[Opening DATA TO PROCESS section]
import Mathlib
import Summits.AnomalousDissipation.AnomalousDissipation.Theorems.DyadicWallCascadeHalfSpaceHierarchyBandTools

/-!
# Stub `stub_slabOfBand` of the line `Sketch` — crux `DyadicWallCascade.HalfSpaceHierarchy`
# (item stmt-AnomalousDissipation-18627): a BAND profile is a SLAB profile

Sorry-free discharge of the registered stub `stub_slabOfBand` of the lead's skeleton (reshape v4,
`Cruxes/HalfSpaceHierarchy/Lines/Sketch.lean`).  A *band profile* asks for `(V, Q, F)` with `V, Q` smooth on the open
slab `1/2 < z < 4`, divergence free and steady Euler on the OPEN BAND `1 < z < 2` ONLY, the dilation relation
`V (2X) = V X`, `Q (2X) = Q X` for `1/2 < z < 2`, `1`-periodicity in `x, y` for `1 ≤ z ≤ 2`, zero mass flux and energy
flux `F ≠ 0` through the unit square of `{z = 1}` — and NO bound clause.  The theorem upgrades it to a *slab profile*
(the hypothesis of the landed `stub_slabExtension`): Euler and zero divergence hold on the whole slab
(`stub_bandEulerTools`, file `…BandTools.lean`), and the bound `C` comes for free (`bandExt_bound`): by the dilation
relation every value of `(V, Q)` on the slab is a value on the closed band `1 ≤ z ≤ 2`, by integer periodicity
(`bandExt_periodic_int`, `bandExt_periodic_shift`) a value on the fundamental box `[0,1]² × [1,2]`, which is compact
(`bandExt_isCompact_box`), where continuous functions are bounded.  So a construction line only has to solve steady
Euler in the open band and match smoothly across `z = 1, 2` (encoded as smoothness on the slab of the dilation-related
pair); `stub_slabExtension ∘ stub_slabOfBand` does the rest.  Folklore.
-/

-- `Summit.<Summit>.<Problem>` is the tree's mandated summit-side namespace (CONVENTIONS §2); for this
-- single-conjunct summit the two coincide, so the duplicate is deliberate.
set_option linter.dupNamespace false

open scoped Topology InnerProductSpace
open MeasureTheory Filter Set

noncomputable section

namespace Summit.AnomalousDissipation.AnomalousDissipation.Theorems.HalfSpaceHierarchy

/-! ### Horizontal periodicity: integer translates, reduction to the fundamental box -/

/-- Unit periodicity on the band along a horizontal vector `v` gives periodicity by every integer multiple. -/
theorem bandExt_periodic_int {α : Type*} (f : EuclideanSpace ℝ (Fin 3) → α) (v : EuclideanSpace ℝ (Fin 3))
    (hv : v 2 = 0) (hper : ∀ X : EuclideanSpace ℝ (Fin 3), 1 ≤ X 2 → X 2 ≤ 2 → f (X + v) = f X) :
    ∀ (m : ℤ) (X : EuclideanSpace ℝ (Fin 3)), 1 ≤ X 2 → X 2 ≤ 2 → f (X + (m : ℝ) • v) = f X := by
  intro m
  induction m using Int.induction_on with
  | zero => intro X _ _; simp
  | succ k ih =>
    intro X h1 h2
    push_cast at ih ⊢
    have hY1 : 1 ≤ (X + (k : ℝ) • v) 2 := by simpa [hv] using h1
    have hY2 : (X + (k : ℝ) • v) 2 ≤ 2 := by simpa [hv] using h2
    rw [add_smul, one_smul, ← add_assoc, hper _ hY1 hY2]
    exact ih X h1 h2
  | pred k ih =>
    intro X h1 h2
    push_cast at ih ⊢
    have hk : (-(k : ℝ) - 1) • v + v = (-(k : ℝ)) • v := by
      rw [sub_smul, one_smul, sub_add_cancel]
    have hY1 : 1 ≤ (X + (-(k : ℝ) - 1) • v) 2 := by simpa [hv] using h1
    have hY2 : (X + (-(k : ℝ) - 1) • v) 2 ≤ 2 := by simpa [hv] using h2
    have h := hper _ hY1 hY2
    rw [add_assoc, hk] at h
    rw [← h]
    exact ih X h1 h2

/-- A band-periodic function takes at `X` the value it takes at the representative of `X` in the fundamental box
`[0,1) × [0,1) × [1,2]` (translate by `-⌊x⌋ e₀ - ⌊y⌋ e₁`). -/
theorem bandExt_periodic_shift {α : Type*} (f : EuclideanSpace ℝ (Fin 3) → α)
    (hper0 : ∀ X : EuclideanSpace ℝ (Fin 3), 1 ≤ X 2 → X 2 ≤ 2 →
      f (X + EuclideanSpace.single (0 : Fin 3) (1 : ℝ)) = f X)
    (hper1 : ∀ X : EuclideanSpace ℝ (Fin 3), 1 ≤ X 2 → X 2 ≤ 2 →
      f (X + EuclideanSpace.single (1 : Fin 3) (1 : ℝ)) = f X)
    {X : EuclideanSpace ℝ (Fin 3)} (h1 : 1 ≤ X 2) (h2 : X 2 ≤ 2) :
    f X = f (X + ((-⌊X 0⌋ : ℤ) : ℝ) • EuclideanSpace.single (0 : Fin 3) (1 : ℝ)
      + ((-⌊X 1⌋ : ℤ) : ℝ) • EuclideanSpace.single (1 : Fin 3) (1 : ℝ)) := by
  have hz : (X + ((-⌊X 0⌋ : ℤ) : ℝ) • EuclideanSpace.single (0 : Fin 3) (1 : ℝ)) 2 = X 2 := by simp
  rw [bandExt_periodic_int f _ (by simp) hper1 _ _ (by rw [hz]; exact h1) (by rw [hz]; exact h2),
    bandExt_periodic_int f _ (by simp) hper0 _ _ h1 h2]

/-- The representative lies in the fundamental box. -/
theorem bandExt_shift_mem_box (X : EuclideanSpace ℝ (Fin 3)) (h1 : 1 ≤ X 2) (h2 : X 2 ≤ 2) :
    (X + ((-⌊X 0⌋ : ℤ) : ℝ) • EuclideanSpace.single (0 : Fin 3) (1 : ℝ)
      + ((-⌊X 1⌋ : ℤ) : ℝ) • EuclideanSpace.single (1 : Fin 3) (1 : ℝ)) ∈
    {Y : EuclideanSpace ℝ (Fin 3) | (0 ≤ Y 0 ∧ Y 0 ≤ 1) ∧ (0 ≤ Y 1 ∧ Y 1 ≤ 1) ∧ (1 ≤ Y 2 ∧ Y 2 ≤ 2)} := by
  have f0 := Int.fract_nonneg (X 0)
  have f0' := Int.fract_lt_one (X 0)
  have f1 := Int.fract_nonneg (X 1)
  have f1' := Int.fract_lt_one (X 1)
  rw [Int.fract] at f0 f0' f1 f1'
  have c0 : (X + ((-⌊X 0⌋ : ℤ) : ℝ) • EuclideanSpace.single (0 : Fin 3) (1 : ℝ)
      + ((-⌊X 1⌋ : ℤ) : ℝ) • EuclideanSpace.single (1 : Fin 3) (1 : ℝ)) 0 = X 0 - ⌊X 0⌋ := by
    simp [sub_eq_add_neg]
  have c1 : (X + ((-⌊X 0⌋ : ℤ) : ℝ) • EuclideanSpace.single (0 : Fin 3) (1 : ℝ)
      + ((-⌊X 1⌋ : ℤ) : ℝ) • EuclideanSpace.single (1 : Fin 3) (1 : ℝ)) 1 = X 1 - ⌊X 1⌋ := by
    simp [sub_eq_add_neg]
  have c2 : (X + ((-⌊X 0⌋ : ℤ) : ℝ) • EuclideanSpace.single (0 : Fin 3) (1 : ℝ)
      + ((-⌊X 1⌋ : ℤ) : ℝ) • EuclideanSpace.single (1 : Fin 3) (1 : ℝ)) 2 = X 2 := by
    simp
  simp only [mem_setOf_eq, c0, c1, c2]
  exact ⟨⟨f0, f0'.le⟩, ⟨f1, f1'.le⟩, h1, h2⟩

/-- The fundamental box `[0,1]² × [1,2]` is compact. -/
theorem bandExt_isCompact_box :
    IsCompact {Y : EuclideanSpace ℝ (Fin 3) | (0 ≤ Y 0 ∧ Y 0 ≤ 1) ∧ (0 ≤ Y 1 ∧ Y 1 ≤ 1) ∧ (1 ≤ Y 2 ∧ Y 2 ≤ 2)} := by
  have hc : ∀ i : Fin 3, Continuous fun Y : EuclideanSpace ℝ (Fin 3) => Y i :=
    fun i => (continuous_apply i).comp (PiLp.continuous_ofLp 2 _)
  apply Metric.isCompact_of_isClosed_isBounded
  · simp only [Set.setOf_and]
    exact ((isClosed_le continuous_const (hc 0)).inter (isClosed_le (hc 0) continuous_const)).inter
      (((isClosed_le continuous_const (hc 1)).inter (isClosed_le (hc 1) continuous_const)).inter
        ((isClosed_le continuous_const (hc 2)).inter (isClosed_le (hc 2) continuous_const)))
  · rw [Metric.isBounded_iff_subset_closedBall (0 : EuclideanSpace ℝ (Fin 3))]
    refine ⟨3, fun Y hY => ?_⟩
    obtain ⟨⟨h00, h01⟩, ⟨h10, h11⟩, ⟨h20, h21⟩⟩ := hY
    rw [Metric.mem_closedBall, dist_zero_right, EuclideanSpace.norm_eq]
    have hsum : ∑ i : Fin 3, ‖Y i‖ ^ 2 ≤ 3 ^ 2 := by
      simp only [Fin.sum_univ_three, Real.norm_eq_abs, sq_abs]
      nlinarith
    calc Real.sqrt (∑ i : Fin 3, ‖Y i‖ ^ 2) ≤ Real.sqrt (3 ^ 2) := Real.sqrt_le_sqrt hsum
      _ = 3 := Real.sqrt_sq (by norm_num)

/-- **Bounds for free.** A pair that is continuous on the slab, satisfies the dilation relation and is band-periodic
is bounded on the slab (reduce to the compact fundamental box). -/
theorem bandExt_bound (V : EuclideanSpace ℝ (Fin 3) → EuclideanSpace ℝ (Fin 3)) (Q : EuclideanSpace ℝ (Fin 3) → ℝ)
    (hV : ContinuousOn V {Y : EuclideanSpace ℝ (Fin 3) | 1 / 2 < Y 2 ∧ Y 2 < 4}) (hQ : ContinuousOn Q {Y : EuclideanSpace ℝ (Fin 3) | 1 / 2 < Y 2 ∧ Y 2 < 4})
    (hdil : ∀ X : EuclideanSpace ℝ (Fin 3), 1 / 2 < X 2 → X 2 < 2 →
      V ((2 : ℝ) • X) = V X ∧ Q ((2 : ℝ) • X) = Q X)
    (hper : ∀ X : EuclideanSpace ℝ (Fin 3), 1 ≤ X 2 → X 2 ≤ 2 →
      V (X + EuclideanSpace.single 0 (1 : ℝ)) = V X ∧ V (X + EuclideanSpace.single 1 (1 : ℝ)) = V X ∧
      Q (X + EuclideanSpace.single 0 (1 : ℝ)) = Q X ∧ Q (X + EuclideanSpace.single 1 (1 : ℝ)) = Q X) :
    ∃ C : ℝ, ∀ X ∈ {Y : EuclideanSpace ℝ (Fin 3) | 1 / 2 < Y 2 ∧ Y 2 < 4}, ‖V X‖ ≤ C ∧ |Q X| ≤ C := by
  set box : Set (EuclideanSpace ℝ (Fin 3)) :=
    {Y | (0 ≤ Y 0 ∧ Y 0 ≤ 1) ∧ (0 ≤ Y 1 ∧ Y 1 ≤ 1) ∧ (1 ≤ Y 2 ∧ Y 2 ≤ 2)} with hbox
  have hsub : box ⊆ {Y : EuclideanSpace ℝ (Fin 3) | 1 / 2 < Y 2 ∧ Y 2 < 4} := by
    intro Y hY
    obtain ⟨-, -, h20, h21⟩ := hY
    exact ⟨by linarith, by linarith⟩
  obtain ⟨C₁, hC₁⟩ := bandExt_isCompact_box.exists_bound_of_continuousOn (hV.mono hsub)
  obtain ⟨C₂, hC₂⟩ := bandExt_isCompact_box.exists_bound_of_continuousOn (hQ.mono hsub)
  refine ⟨max C₁ C₂, fun X hX => ?_⟩
  obtain ⟨h1, h4⟩ := hX
  -- step 1: a point of the closed band with the same values
  obtain ⟨X₁, hX₁1, hX₁2, hVX, hQX⟩ : ∃ X₁ : EuclideanSpace ℝ (Fin 3), 1 ≤ X₁ 2 ∧ X₁ 2 ≤ 2 ∧
      V X = V X₁ ∧ Q X = Q X₁ := by
    by_cases hlow : X 2 < 1
    · refine ⟨(2 : ℝ) • X, ?_, ?_, (hdil X h1 (by linarith)).1.symm, (hdil X h1 (by linarith)).2.symm⟩
      · simp only [PiLp.smul_apply, smul_eq_mul]; linarith
      · simp only [PiLp.smul_apply, smul_eq_mul]; linarith
    · by_cases hhigh : X 2 ≤ 2
      · exact ⟨X, by linarith, hhigh, rfl, rfl⟩
      · push Not at hlow hhigh
        have hY1 : 1 / 2 < ((2 : ℝ)⁻¹ • X) 2 := by simp only [PiLp.smul_apply, smul_eq_mul]; linarith
        have hY2 : ((2 : ℝ)⁻¹ • X) 2 < 2 := by simp only [PiLp.smul_apply, smul_eq_mul]; linarith
        have h := hdil ((2 : ℝ)⁻¹ • X) hY1 hY2
        rw [smul_smul, mul_inv_cancel₀ two_ne_zero, one_smul] at h
        refine ⟨(2 : ℝ)⁻¹ • X, ?_, ?_, h.1, h.2⟩
        · simp only [PiLp.smul_apply, smul_eq_mul]; linarith
        · simp only [PiLp.smul_apply, smul_eq_mul]; linarith
  -- step 2: reduce to the box
  have hV' := bandExt_periodic_shift V (fun Y a b => (hper Y a b).1) (fun Y a b => (hper Y a b).2.1) hX₁1 hX₁2
  have hQ' := bandExt_periodic_shift Q (fun Y a b => (hper Y a b).2.2.1) (fun Y a b => (hper Y a b).2.2.2) hX₁1 hX₁2
  have hmem := bandExt_shift_mem_box X₁ hX₁1 hX₁2
  constructor
  · rw [hVX, hV']
    exact (hC₁ _ hmem).trans (le_max_left _ _)
  · rw [hQX, hQ', ← Real.norm_eq_abs]
    exact (hC₂ _ hmem).trans (le_max_right _ _)


/-- **Stub `stub_slabOfBand` (line `Sketch`, reshape v4; registered): a BAND profile is a SLAB profile.**  If `(V, Q)` are
smooth on the open slab `1/2 < z < 4`, divergence free and steady Euler on the OPEN BAND `1 < z < 2` only, satisfy
the dilation relation `V (2X) = V X`, `Q (2X) = Q X` for `1/2 < z < 2` and the band periodicity, then they are
divergence free and steady Euler on the whole slab (`bandExt_div_slab`, `bandExt_euler_slab`) and bounded there
(`bandExt_bound`), i.e. they form a slab profile in the sense of `stub_slabProfile` / `stub_slabExtension`. -/
theorem stub_slabOfBand :
    (∃ (V : EuclideanSpace ℝ (Fin 3) → EuclideanSpace ℝ (Fin 3)) (Q : EuclideanSpace ℝ (Fin 3) → ℝ) (F : ℝ),
      ContDiffOn ℝ ((⊤ : ℕ∞) : WithTop ℕ∞) V {Y : EuclideanSpace ℝ (Fin 3) | 1 / 2 < Y 2 ∧ Y 2 < 4} ∧
      ContDiffOn ℝ ((⊤ : ℕ∞) : WithTop ℕ∞) Q {Y : EuclideanSpace ℝ (Fin 3) | 1 / 2 < Y 2 ∧ Y 2 < 4} ∧
      (∀ X : EuclideanSpace ℝ (Fin 3), 1 < X 2 → X 2 < 2 →
        ∑ i : Fin 3, (fderiv ℝ V X (EuclideanSpace.single i (1 : ℝ))) i = 0) ∧
      (∀ X : EuclideanSpace ℝ (Fin 3), 1 < X 2 → X 2 < 2 → (fderiv ℝ V X) (V X) + gradient Q X = 0) ∧
      (∀ X : EuclideanSpace ℝ (Fin 3), 1 / 2 < X 2 → X 2 < 2 → V ((2 : ℝ) • X) = V X ∧ Q ((2 : ℝ) • X) = Q X) ∧
      (∀ X : EuclideanSpace ℝ (Fin 3), 1 ≤ X 2 → X 2 ≤ 2 →
        V (X + EuclideanSpace.single 0 (1 : ℝ)) = V X ∧ V (X + EuclideanSpace.single 1 (1 : ℝ)) = V X ∧
        Q (X + EuclideanSpace.single 0 (1 : ℝ)) = Q X ∧ Q (X + EuclideanSpace.single 1 (1 : ℝ)) = Q X) ∧
      (∫ q in Set.Icc (0 : ℝ) 1 ×ˢ Set.Icc (0 : ℝ) 1, (V !₂[q.1, q.2, (1 : ℝ)]) 2 = 0) ∧ F ≠ 0 ∧
      (∫ q in Set.Icc (0 : ℝ) 1 ×ˢ Set.Icc (0 : ℝ) 1,
        (V !₂[q.1, q.2, (1 : ℝ)]) 2 * (‖V !₂[q.1, q.2, (1 : ℝ)]‖ ^ 2 / 2 + Q !₂[q.1, q.2, (1 : ℝ)]) = F)) →
    ∃ (V : EuclideanSpace ℝ (Fin 3) → EuclideanSpace ℝ (Fin 3)) (Q : EuclideanSpace ℝ (Fin 3) → ℝ) (C F : ℝ),
      ContDiffOn ℝ ((⊤ : ℕ∞) : WithTop ℕ∞) V {Y : EuclideanSpace ℝ (Fin 3) | 1 / 2 < Y 2 ∧ Y 2 < 4} ∧
      ContDiffOn ℝ ((⊤ : ℕ∞) : WithTop ℕ∞) Q {Y : EuclideanSpace ℝ (Fin 3) | 1 / 2 < Y 2 ∧ Y 2 < 4} ∧
      (∀ X ∈ {Y : EuclideanSpace ℝ (Fin 3) | 1 / 2 < Y 2 ∧ Y 2 < 4}, ‖V X‖ ≤ C ∧ |Q X| ≤ C) ∧
      (∀ X ∈ {Y : EuclideanSpace ℝ (Fin 3) | 1 / 2 < Y 2 ∧ Y 2 < 4},
        ∑ i : Fin 3, (fderiv ℝ V X (EuclideanSpace.single i (1 : ℝ))) i = 0) ∧
      (∀ X ∈ {Y : EuclideanSpace ℝ (Fin 3) | 1 / 2 < Y 2 ∧ Y 2 < 4}, (fderiv ℝ V X) (V X) + gradient Q X = 0) ∧
      (∀ X : EuclideanSpace ℝ (Fin 3), 1 / 2 < X 2 → X 2 < 2 → V ((2 : ℝ) • X) = V X ∧ Q ((2 : ℝ) • X) = Q X) ∧
      (∀ X : EuclideanSpace ℝ (Fin 3), 1 ≤ X 2 → X 2 ≤ 2 →
        V (X + EuclideanSpace.single 0 (1 : ℝ)) = V X ∧ V (X + EuclideanSpace.single 1 (1 : ℝ)) = V X ∧
        Q (X + EuclideanSpace.single 0 (1 : ℝ)) = Q X ∧ Q (X + EuclideanSpace.single 1 (1 : ℝ)) = Q X) ∧
      (∫ q in Set.Icc (0 : ℝ) 1 ×ˢ Set.Icc (0 : ℝ) 1, (V !₂[q.1, q.2, (1 : ℝ)]) 2 = 0) ∧ F ≠ 0 ∧
      (∫ q in Set.Icc (0 : ℝ) 1 ×ˢ Set.Icc (0 : ℝ) 1,
        (V !₂[q.1, q.2, (1 : ℝ)]) 2 * (‖V !₂[q.1, q.2, (1 : ℝ)]‖ ^ 2 / 2 + Q !₂[q.1, q.2, (1 : ℝ)]) = F) := by
  rintro ⟨V, Q, F, hV, hQ, hdiv, hE, hdil, hper, hmass, hF, hflux⟩
  obtain ⟨C, hC⟩ := bandExt_bound V Q hV.continuousOn hQ.continuousOn hdil hper
  exact ⟨V, Q, C, F, hV, hQ, hC, bandExt_div_slab V hV (fun Y a b => (hdil Y a b).1) hdiv,
    bandExt_euler_slab V Q hV hQ hdil hE, hdil, hper, hmass, hF, hflux⟩

end Summit.AnomalousDissipation.AnomalousDissipation.Theorems.HalfSpaceHierarchy

end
[Closing DATA TO PROCESS section]
## [EXERCISE DIRECTIONS]
Your answer should be the exact lines above from the one with "(((isClosed_le continuous_const (hc" through the one with "C ∧ |Q X| ≤ C := by", both included, and nothing besides.

## [WORKED SOLUTION]
      (((isClosed_le continuous_const (hc 1)).inter (isClosed_le (hc 1) continuous_const)).inter
        ((isClosed_le continuous_const (hc 2)).inter (isClosed_le (hc 2) continuous_const)))
  · rw [Metric.isBounded_iff_subset_closedBall (0 : EuclideanSpace ℝ (Fin 3))]
    refine ⟨3, fun Y hY => ?_⟩
    obtain ⟨⟨h00, h01⟩, ⟨h10, h11⟩, ⟨h20, h21⟩⟩ := hY
    rw [Metric.mem_closedBall, dist_zero_right, EuclideanSpace.norm_eq]
    have hsum : ∑ i : Fin 3, ‖Y i‖ ^ 2 ≤ 3 ^ 2 := by
      simp only [Fin.sum_univ_three, Real.norm_eq_abs, sq_abs]
      nlinarith
    calc Real.sqrt (∑ i : Fin 3, ‖Y i‖ ^ 2) ≤ Real.sqrt (3 ^ 2) := Real.sqrt_le_sqrt hsum
      _ = 3 := Real.sqrt_sq (by norm_num)

/-- **Bounds for free.** A pair that is continuous on the slab, satisfies the dilation relation and is band-periodic
is bounded on the slab (reduce to the compact fundamental box). -/
theorem bandExt_bound (V : EuclideanSpace ℝ (Fin 3) → EuclideanSpace ℝ (Fin 3)) (Q : EuclideanSpace ℝ (Fin 3) → ℝ)
    (hV : ContinuousOn V {Y : EuclideanSpace ℝ (Fin 3) | 1 / 2 < Y 2 ∧ Y 2 < 4}) (hQ : ContinuousOn Q {Y : EuclideanSpace ℝ (Fin 3) | 1 / 2 < Y 2 ∧ Y 2 < 4})
    (hdil : ∀ X : EuclideanSpace ℝ (Fin 3), 1 / 2 < X 2 → X 2 < 2 →
      V ((2 : ℝ) • X) = V X ∧ Q ((2 : ℝ) • X) = Q X)
    (hper : ∀ X : EuclideanSpace ℝ (Fin 3), 1 ≤ X 2 → X 2 ≤ 2 →
      V (X + EuclideanSpace.single 0 (1 : ℝ)) = V X ∧ V (X + EuclideanSpace.single 1 (1 : ℝ)) = V X ∧
      Q (X + EuclideanSpace.single 0 (1 : ℝ)) = Q X ∧ Q (X + EuclideanSpace.single 1 (1 : ℝ)) = Q X) :
    ∃ C : ℝ, ∀ X ∈ {Y : EuclideanSpace ℝ (Fin 3) | 1 / 2 < Y 2 ∧ Y 2 < 4}, ‖V X‖ ≤ C ∧ |Q X| ≤ C := by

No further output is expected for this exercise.